2. Selon l'article R. 222-1 du même code : " Les présidents de tribunal administratif et de cour administrative d'appel, les premiers vice-présidents des tribunaux et des cours, le vice-président du tribunal administratif de Paris, les présidents de formation de jugement des tribunaux et des cours et les magistrats ayant une ancienneté minimale de deux ans ou ayant atteint au moins le grade de premier conseiller désignés à cet effet par le président de leur juridiction peuvent, par ordonnance : 1° Donner acte des désistements () ". Selon l'article R. 636-1 du même code : " Le désistement peut être fait et accepté par des actes signés des parties ou de leurs mandataires et adressés au greffe. / Il est instruit dans les formes prévues pour la requête. ".

3. Par un mémoire enregistré le 19 mars 2025, Mme B a déclaré se désister purement et simplement de sa requête.

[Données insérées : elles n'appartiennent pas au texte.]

include ha in
/-- **CLASS C₂ (STEINBERG), TRACE FORM: `tr W = tr I(C₁) − tr D − tr D′ + tr π₁`** for every irreducible smooth `W` (f.d. `r_B W`) with `mult W (wt C₂) ≠ 0` — orientation-free
(module docstring §3; additivity of the character on the admissible `I C₁ ↠ V₂ ⊇ P ⊇ T`). [cite: Zelevinsky1980, Thm. 6.1, Cor. 7.5, §9] [cite: BernsteinZelevinsky1977, §2.3, Cor. 2.13, Thm. 2.9] -/
theorem smoothTrace_of_weight_C₂ [FiniteDimensional ℂ (Representation.restrictUnipotentGL F (id : Fin 3 → Fin 3) (Representation.parabolicIndGL F (![false, false, true] : Fin 3 → Bool) ((Representation.trivial ℂ (Π t : Bool, GL {i : Fin 3 // (![false, false, true] : Fin 3 → Bool) i = t} F) ℂ).twist ((a * ((unramifiedTwist F (1 / 2) : QuasiChar F).toMonoidHom)).comp ((Matrix.GeneralLinearGroup.det : GL {i : Fin 3 // (![false, false, true] : Fin 3 → Bool) i = false} F →* Fˣ).comp (Pi.evalMonoidHom (fun t : Bool => GL {i : Fin 3 // (![false, false, true] : Fin 3 → Bool) i = t} F) false)) * (a * ((unramifiedTwist F 1 : QuasiChar F).toMonoidHom) * ((unramifiedTwist F 1 : QuasiChar F).toMonoidHom)).comp ((Matrix.GeneralLinearGroup.det : GL {i : Fin 3 // (![false, false, true] : Fin 3 → Bool) i = true} F →* Fˣ).comp (Pi.evalMonoidHom (fun t : Bool => GL {i : Fin 3 // (![false, false, true] : Fin 3 → Bool) i = t} F) true)))))).Coinvariants] [FiniteDimensional ℂ (Representation.restrictUnipotentGL F (id : Fin 3 → Fin 3) (Representation.parabolicIndGL F (![false, false, true] : Fin 3 → Bool) ((Representation.trivial ℂ (Π t : Bool, GL {i : Fin 3 // (![false, false, true] : Fin 3 → Bool) i = t} F) ℂ).twist ((a * ((unramifiedTwist F 1 : QuasiChar F).toMonoidHom) * ((unramifiedTwist F (1 / 2) : QuasiChar F).toMonoidHom)).comp ((Matrix.GeneralLinearGroup.det : GL {i : Fin 3 // (![false, false, true] : Fin 3 → Bool) i = false} F →* Fˣ).comp (Pi.evalMonoidHom (fun t : Bool => GL {i : Fin 3 // (![false, false, true] : Fin 3 → Bool) i = t} F) false)) * (a).comp ((Matrix.GeneralLinearGroup.det : GL {i : Fin 3 // (![false, false, true] : Fin 3 → Bool) i = true} F →* Fˣ).comp (Pi.evalMonoidHom (fun t : Bool => GL {i : Fin 3 // (![false, false, true] : Fin 3 → Bool) i = t} F) true)))))).Coinvariants]
    (hD : ∀ ζ : (Π t : Fin 3, GL {i : Fin 3 // (id : Fin 3 → Fin 3) i = t} F) → ℂ, finrank ℂ ↥(⨅ m, Module.End.maxGenEigenspace (Representation.normalizedJacquetGL F (id : Fin 3 → Fin 3) (Representation.parabolicIndGL F (![false, false, true] : Fin 3 → Bool) ((Representation.trivial ℂ (Π t : Bool, GL {i : Fin 3 // (![false, false, true] : Fin 3 → Bool) i = t} F) ℂ).twist ((a * ((unramifiedTwist F (1 / 2) : QuasiChar F).toMonoidHom)).comp ((Matrix.GeneralLinearGroup.det : GL {i : Fin 3 // (![false, false, true] : Fin 3 → Bool) i = false} F →* Fˣ).comp (Pi.evalMonoidHom (fun t : Bool => GL {i : Fin 3 // (![false, false, true] : Fin 3 → Bool) i = t} F) false)) * (a * ((unramifiedTwist F 1 : QuasiChar F).toMonoidHom) * ((unramifiedTwist F 1 : QuasiChar F).toMonoidHom)).comp ((Matrix.GeneralLinearGroup.det : GL {i : Fin 3 // (![false, false, true] : Fin 3 → Bool) i = true} F →* Fˣ).comp (Pi.evalMonoidHom (fun t : Bool => GL {i : Fin 3 // (![false, false, true] : Fin 3 → Bool) i = t} F) true))))) m) (ζ m)) =
      (if ζ = (fun m : (Π t : Fin 3, GL {i : Fin 3 // (id : Fin 3 → Fin 3) i = t} F) => ((((∏ i : Fin 3, ((![a, a * ((unramifiedTwist F 1 : QuasiChar F).toMonoidHom), a * ((unramifiedTwist F 1 : QuasiChar F).toMonoidHom) * ((unramifiedTwist F 1 : QuasiChar F).toMonoidHom)] : Fin 3 → (Fˣ →* ℂˣ)) i).comp (Matrix.GeneralLinearGroup.det.comp (Pi.evalMonoidHom (fun t : Fin 3 => GL {i : Fin 3 // (id : Fin 3 → Fin 3) i = t} F) i)))) m : ℂˣ) : ℂ)) then 1 else 0) + (if ζ = (fun m : (Π t : Fin 3, GL {i : Fin 3 // (id : Fin 3 → Fin 3) i = t} F) => ((((∏ i : Fin 3, ((![a, a * ((unramifiedTwist F 1 : QuasiChar F).toMonoidHom) * ((unramifiedTwist F 1 : QuasiChar F).toMonoidHom), a * ((unramifiedTwist F 1 : QuasiChar F).toMonoidHom)] : Fin 3 → (Fˣ →* ℂˣ)) i).comp (Matrix.GeneralLinearGroup.det.comp (Pi.evalMonoidHom (fun t : Fin 3 => GL {i : Fin 3 // (id : Fin 3 → Fin 3) i = t} F) i)))) m : ℂˣ) : ℂ)) then 1 else 0) + (if ζ = (fun m : (Π t : Fin 3, GL {i : Fin 3 // (id : Fin 3 → Fin 3) i = t} F) => ((((∏ i : Fin 3, ((![a * ((unramifiedTwist F 1 : QuasiChar F).toMonoidHom) * ((unramifiedTwist F 1 : QuasiChar F).toMonoidHom), a, a * ((unramifiedTwist F 1 : QuasiChar F).toMonoidHom)] : Fin 3 → (Fˣ →* ℂˣ)) i).comp (Matrix.GeneralLinearGroup.det.comp (Pi.evalMonoidHom (fun t : Fin 3 => GL {i : Fin 3 // (id : Fin 3 → Fin 3) i = t} F) i)))) m : ℂˣ) : ℂ)) then 1 else 0))
    (hD' : ∀ ζ : (Π t : Fin 3, GL {i : Fin 3 // (id : Fin 3 → Fin 3) i = t} F) → ℂ, finrank ℂ ↥(⨅ m, Module.End.maxGenEigenspace (Representation.normalizedJacquetGL F (id : Fin 3 → Fin 3) (Representation.parabolicIndGL F (![false, false, true] : Fin 3 → Bool) ((Representation.trivial ℂ (Π t : Bool, GL {i : Fin 3 // (![false, false, true] : Fin 3 → Bool) i = t} F) ℂ).twist ((a * ((unramifiedTwist F 1 : QuasiChar F).toMonoidHom) * ((unramifiedTwist F (1 / 2) : QuasiChar F).toMonoidHom)).comp ((Matrix.GeneralLinearGroup.det : GL {i : Fin 3 // (![false, false, true] : Fin 3 → Bool) i = false} F →* Fˣ).comp (Pi.evalMonoidHom (fun t : Bool => GL {i : Fin 3 // (![false, false, true] : Fin 3 → Bool) i = t} F) false)) * (a).comp ((Matrix.GeneralLinearGroup.det : GL {i : Fin 3 // (![false, false, true] : Fin 3 → Bool) i = true} F →* Fˣ).comp (Pi.evalMonoidHom (fun t : Bool => GL {i : Fin 3 // (![false, false, true] : Fin 3 → Bool) i = t} F) true))))) m) (ζ m)) =
      (if ζ = (fun m : (Π t : Fin 3, GL {i : Fin 3 // (id : Fin 3 → Fin 3) i = t} F) => ((((∏ i : Fin 3, ((![a * ((unramifiedTwist F 1 : QuasiChar F).toMonoidHom), a * ((unramifiedTwist F 1 : QuasiChar F).toMonoidHom) * ((unramifiedTwist F 1 : QuasiChar F).toMonoidHom), a] : Fin 3 → (Fˣ →* ℂˣ)) i).comp (Matrix.GeneralLinearGroup.det.comp (Pi.evalMonoidHom (fun t : Fin 3 => GL {i : Fin 3 // (id : Fin 3 → Fin 3) i = t} F) i)))) m : ℂˣ) : ℂ)) then 1 else 0) + (if ζ = (fun m : (Π t : Fin 3, GL {i : Fin 3 // (id : Fin 3 → Fin 3) i = t} F) => ((((∏ i : Fin 3, ((![a * ((unramifiedTwist F 1 : QuasiChar F).toMonoidHom), a, a * ((unramifiedTwist F 1 : QuasiChar F).toMonoidHom) * ((unramifiedTwist F 1 : QuasiChar F).toMonoidHom)] : Fin 3 → (Fˣ →* ℂˣ)) i).comp (Matrix.GeneralLinearGroup.det.comp (Pi.evalMonoidHom (fun t : Fin 3 => GL {i : Fin 3 // (id : Fin 3 → Fin 3) i = t} F) i)))) m : ℂˣ) : ℂ)) then 1 else 0) + (if ζ = (fun m : (Π t : Fin 3, GL {i : Fin 3 // (id : Fin 3 → Fin 3) i = t} F) => ((((∏ i : Fin 3, ((![a, a * ((unramifiedTwist F 1 : QuasiChar F).toMonoidHom), a * ((unramifiedTwist F 1 : QuasiChar F).toMonoidHom) * ((unramifiedTwist F 1 : QuasiChar F).toMonoidHom)] : Fin 3 → (Fˣ →* ℂˣ)) i).comp (Matrix.GeneralLinearGroup.det.comp (Pi.evalMonoidHom (fun t : Fin 3 => GL {i : Fin 3 // (id : Fin 3 → Fin 3) i = t} F) i)))) m : ℂˣ) : ℂ)) then 1 else 0))
    (hS₁₂ : ∀ {Y : Type} [AddCommGroup Y] [Module ℂ Y] (V : Representation ℂ (GL (Fin 3) F) Y), V.IsSmooth → ∀ [FiniteDimensional ℂ (Representation.restrictUnipotentGL F (id : Fin 3 → Fin 3) V).Coinvariants],
      finrank ℂ ↥(⨅ m, Module.End.maxGenEigenspace (Representation.normalizedJacquetGL F (id : Fin 3 → Fin 3) V m) (((((∏ i : Fin 3, ((![a * ((unramifiedTwist F 1 : QuasiChar F).toMonoidHom), a, a * ((unramifiedTwist F 1 : QuasiChar F).toMonoidHom) * ((unramifiedTwist F 1 : QuasiChar F).toMonoidHom)] : Fin 3 → (Fˣ →* ℂˣ)) i).comp (Matrix.GeneralLinearGroup.det.comp (Pi.evalMonoidHom (fun t : Fin 3 => GL {i : Fin 3 // (id : Fin 3 → Fin 3) i = t} F) i)))) m : ℂˣ) : ℂ))) =
        finrank ℂ ↥(⨅ m, Module.End.maxGenEigenspace (Representation.normalizedJacquetGL F (id : Fin 3 → Fin 3) V m) (((((∏ i : Fin 3, ((![a * ((unramifiedTwist F 1 : QuasiChar F).toMonoidHom), a * ((unramifiedTwist F 1 : QuasiChar F).toMonoidHom) * ((unramifiedTwist F 1 : QuasiChar F).toMonoidHom), a] : Fin 3 → (Fˣ →* ℂˣ)) i).comp (Matrix.GeneralLinearGroup.det.comp (Pi.evalMonoidHom (fun t : Fin 3 => GL {i : Fin 3 // (id : Fin 3 → Fin 3) i = t} F) i)))) m : ℂˣ) : ℂ))))
    (hJ₁ : (∀ r : SmoothIrrep (GL (Fin 3) F), (IrrClass.mk r).IsConstituentOf (Representation.parabolicIndGL F (id : Fin 3 → Fin 3) ((Representation.trivial ℂ (Π t : Fin 3, GL {i : Fin 3 // (id : Fin 3 → Fin 3) i = t} F) ℂ).twist (∏ i : Fin 3, ((![a, a * ((unramifiedTwist F 1 : QuasiChar F).toMonoidHom), a * ((unramifiedTwist F 1 : QuasiChar F).toMonoidHom) * ((unramifiedTwist F 1 : QuasiChar F).toMonoidHom)] : Fin 3 → (Fˣ →* ℂˣ)) i).comp (Matrix.GeneralLinearGroup.det.comp (Pi.evalMonoidHom (fun t : Fin 3 => GL {i : Fin 3 // (id : Fin 3 → Fin 3) i = t} F) i))))) → Nontrivial (Representation.restrictUnipotentGL F (id : Fin 3 → Fin 3) r.ρ).Coinvariants))
    (hJ₄' : (∀ r : SmoothIrrep (GL (Fin 3) F), (IrrClass.mk r).IsConstituentOf (Representation.parabolicIndGL F (id : Fin 3 → Fin 3) ((Representation.trivial ℂ (Π t : Fin 3, GL {i : Fin 3 // (id : Fin 3 → Fin 3) i = t} F) ℂ).twist (∏ i : Fin 3, ((![a * ((unramifiedTwist F 1 : QuasiChar F).toMonoidHom), a * ((unramifiedTwist F 1 : QuasiChar F).toMonoidHom) * ((unramifiedTwist F 1 : QuasiChar F).toMonoidHom), a] : Fin 3 → (Fˣ →* ℂˣ)) i).comp (Matrix.GeneralLinearGroup.det.comp (Pi.evalMonoidHom (fun t : Fin 3 => GL {i : Fin 3 // (id : Fin 3 → Fin 3) i = t} F) i))))) → Nontrivial (Representation.restrictUnipotentGL F (id : Fin 3 → Fin 3) r.ρ).Coinvariants)) {Y : Type} [AddCommGroup Y] [Module ℂ Y] (W : Representation ℂ (GL (Fin 3) F) Y) [W.IsIrreducible] (hW : W.IsSmooth)
    [FiniteDimensional ℂ (Representation.restrictUnipotentGL F (id : Fin 3 → Fin 3) W).Coinvariants]
    (h : finrank ℂ ↥(⨅ m, Module.End.maxGenEigenspace (Representation.normalizedJacquetGL F (id : Fin 3 → Fin 3) W m) (((((∏ i : Fin 3, ((![a * ((unramifiedTwist F 1 : QuasiChar F).toMonoidHom) * ((unramifiedTwist F 1 : QuasiChar F).toMonoidHom), a * ((unramifiedTwist F 1 : QuasiChar F).toMonoidHom), a] : Fin 3 → (Fˣ →* ℂˣ)) i).comp (Matrix.GeneralLinearGroup.det.comp (Pi.evalMonoidHom (fun t : Fin 3 => GL {i : Fin 3 // (id : Fin 3 → Fin 3) i = t} F) i)))) m : ℂˣ) : ℂ))) ≠ 0)
    [MeasurableSpace (GL (Fin 3) F)] [BorelSpace (GL (Fin 3) F)] (μ : Measure (GL (Fin 3) F)) [IsFiniteMeasureOnCompacts μ] (f : GL (Fin 3) F → ℂ) :
    W.smoothTrace μ f = (Representation.parabolicIndGL F (id : Fin 3 → Fin 3) ((Representation.trivial ℂ (Π t : Fin 3, GL {i : Fin 3 // (id : Fin 3 → Fin 3) i = t} F) ℂ).twist (∏ i : Fin 3, ((![a, a * ((unramifiedTwist F 1 : QuasiChar F).toMonoidHom), a * ((unramifiedTwist F 1 : QuasiChar F).toMonoidHom) * ((unramifiedTwist F 1 : QuasiChar F).toMonoidHom)] : Fin 3 → (Fˣ →* ℂˣ)) i).comp (Matrix.GeneralLinearGroup.det.comp (Pi.evalMonoidHom (fun t : Fin 3 => GL {i : Fin 3 // (id : Fin 3 → Fin 3) i = t} F) i))))).smoothTrace μ f - (Representation.parabolicIndGL F (![false, false, true] : Fin 3 → Bool) ((Representation.trivial ℂ (Π t : Bool, GL {i : Fin 3 // (![false, false, true] : Fin 3 → Bool) i = t} F) ℂ).twist ((a * ((unramifiedTwist F (1 / 2) : QuasiChar F).toMonoidHom)).comp ((Matrix.GeneralLinearGroup.det : GL {i : Fin 3 // (![false, false, true] : Fin 3 → Bool) i = false} F →* Fˣ).comp (Pi.evalMonoidHom (fun t : Bool => GL {i : Fin 3 // (![false, false, true] : Fin 3 → Bool) i = t} F) false)) * (a * ((unramifiedTwist F 1 : QuasiChar F).toMonoidHom) * ((unramifiedTwist F 1 : QuasiChar F).toMonoidHom)).comp ((Matrix.GeneralLinearGroup.det : GL {i : Fin 3 // (![false, false, true] : Fin 3 → Bool) i = true} F →* Fˣ).comp (Pi.evalMonoidHom (fun t : Bool => GL {i : Fin 3 // (![false, false, true] : Fin 3 → Bool) i = t} F) true))))).smoothTrace μ f - (Representation.parabolicIndGL F (![false, false, true] : Fin 3 → Bool) ((Representation.trivial ℂ (Π t : Bool, GL {i : Fin 3 // (![false, false, true] : Fin 3 → Bool) i = t} F) ℂ).twist ((a * ((unramifiedTwist F 1 : QuasiChar F).toMonoidHom) * ((unramifiedTwist F (1 / 2) : QuasiChar F).toMonoidHom)).comp ((Matrix.GeneralLinearGroup.det : GL {i : Fin 3 // (![false, false, true] : Fin 3 → Bool) i = false} F →* Fˣ).comp (Pi.evalMonoidHom (fun t : Bool => GL {i : Fin 3 // (![false, false, true] : Fin 3 → Bool) i = t} F) false)) * (a).comp ((Matrix.GeneralLinearGroup.det : GL {i : Fin 3 // (![false, false, true] : Fin 3 → Bool) i = true} F →* Fˣ).comp (Pi.evalMonoidHom (fun t : Bool => GL {i : Fin 3 // (![false, false, true] : Fin 3 → Bool) i = t} F) true))))).smoothTrace μ f + ((Representation.trivial ℂ (GL (Fin 3) F) ℂ).twist ((a * ((unramifiedTwist F 1 : QuasiChar F).toMonoidHom)).comp (Matrix.GeneralLinearGroup.det : GL (Fin 3) F →* Fˣ))).smoothTrace μ f := by
  have hIadm := isAdmissible_I_cube a ha
  have h_ob := exists_injective_intertwiningMap_D a ha
  obtain ⟨ΦD, hΦD⟩ := h_ob
  have h_ob := nonempty_equiv_range ΦD hΦD
  obtain ⟨eD⟩ := h_ob
  have hV₂adm : ΦD.range.quotientRep.IsAdmissible := hIadm.quotientRep ΦD.range
  have h_ob := exists_subquotient_of_weight_C₂ a ha hD ΦD hΦD W hW h
  obtain ⟨P, T, ⟨e⟩⟩ := h_ob
  have key := smoothTrace_pieces a ha hD hD' hS₁₂ hJ₁ hJ₄' ΦD hΦD W hW h P T e μ f
  have e1 := Representation.smoothTrace_eq_add_of_subrepresentation _ μ hIadm ΦD.range f
  have e2 := Representation.smoothTrace_eq_add_of_subrepresentation _ μ hV₂adm P f
  have e5 := congrFun (Representation.smoothTrace_eq_of_equiv _ μ eD) f
  linear_combination -e1 - e5 - e2 - key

Ce désistement est pur et simple. Rien ne s'oppose à ce qu'il en soit donné acte.

4. Par un mémoire le 6 novembre 2024, la SCI " La Réserve de Dagobert " a déclaré se désister purement et simplement de sa requête, y compris ses conclusions présentées au titre des dispositions de l'article L. 761-1 du code de justice administrative. Rien ne s'oppose à ce qu'il en soit donné acte.

O R D O N N E :

Article 1er : Il est donné acte du désistement de la requête de Mme B.

Article 2 : Il est donné acte du désistement des conclusions présentées par la SCI " La Réserve de Dagobert ".

Article 3 : La présente ordonnance sera notifiée à Mme C B, à la SCI " La Réserve de Dagobert " et à la préfète du Loiret.

Fait à Orléans, le 24 mars 2025.

Le président de la 5ème chambre,

Samuel DELIANCOURT

La République mande et ordonne à la préfète du Loiret en ce qui la concerne ou à tous commissaires de justice à ce requis en ce qui concerne les voies de droit commun contre les parties privées, de pourvoir à l'exécution de la présente décision.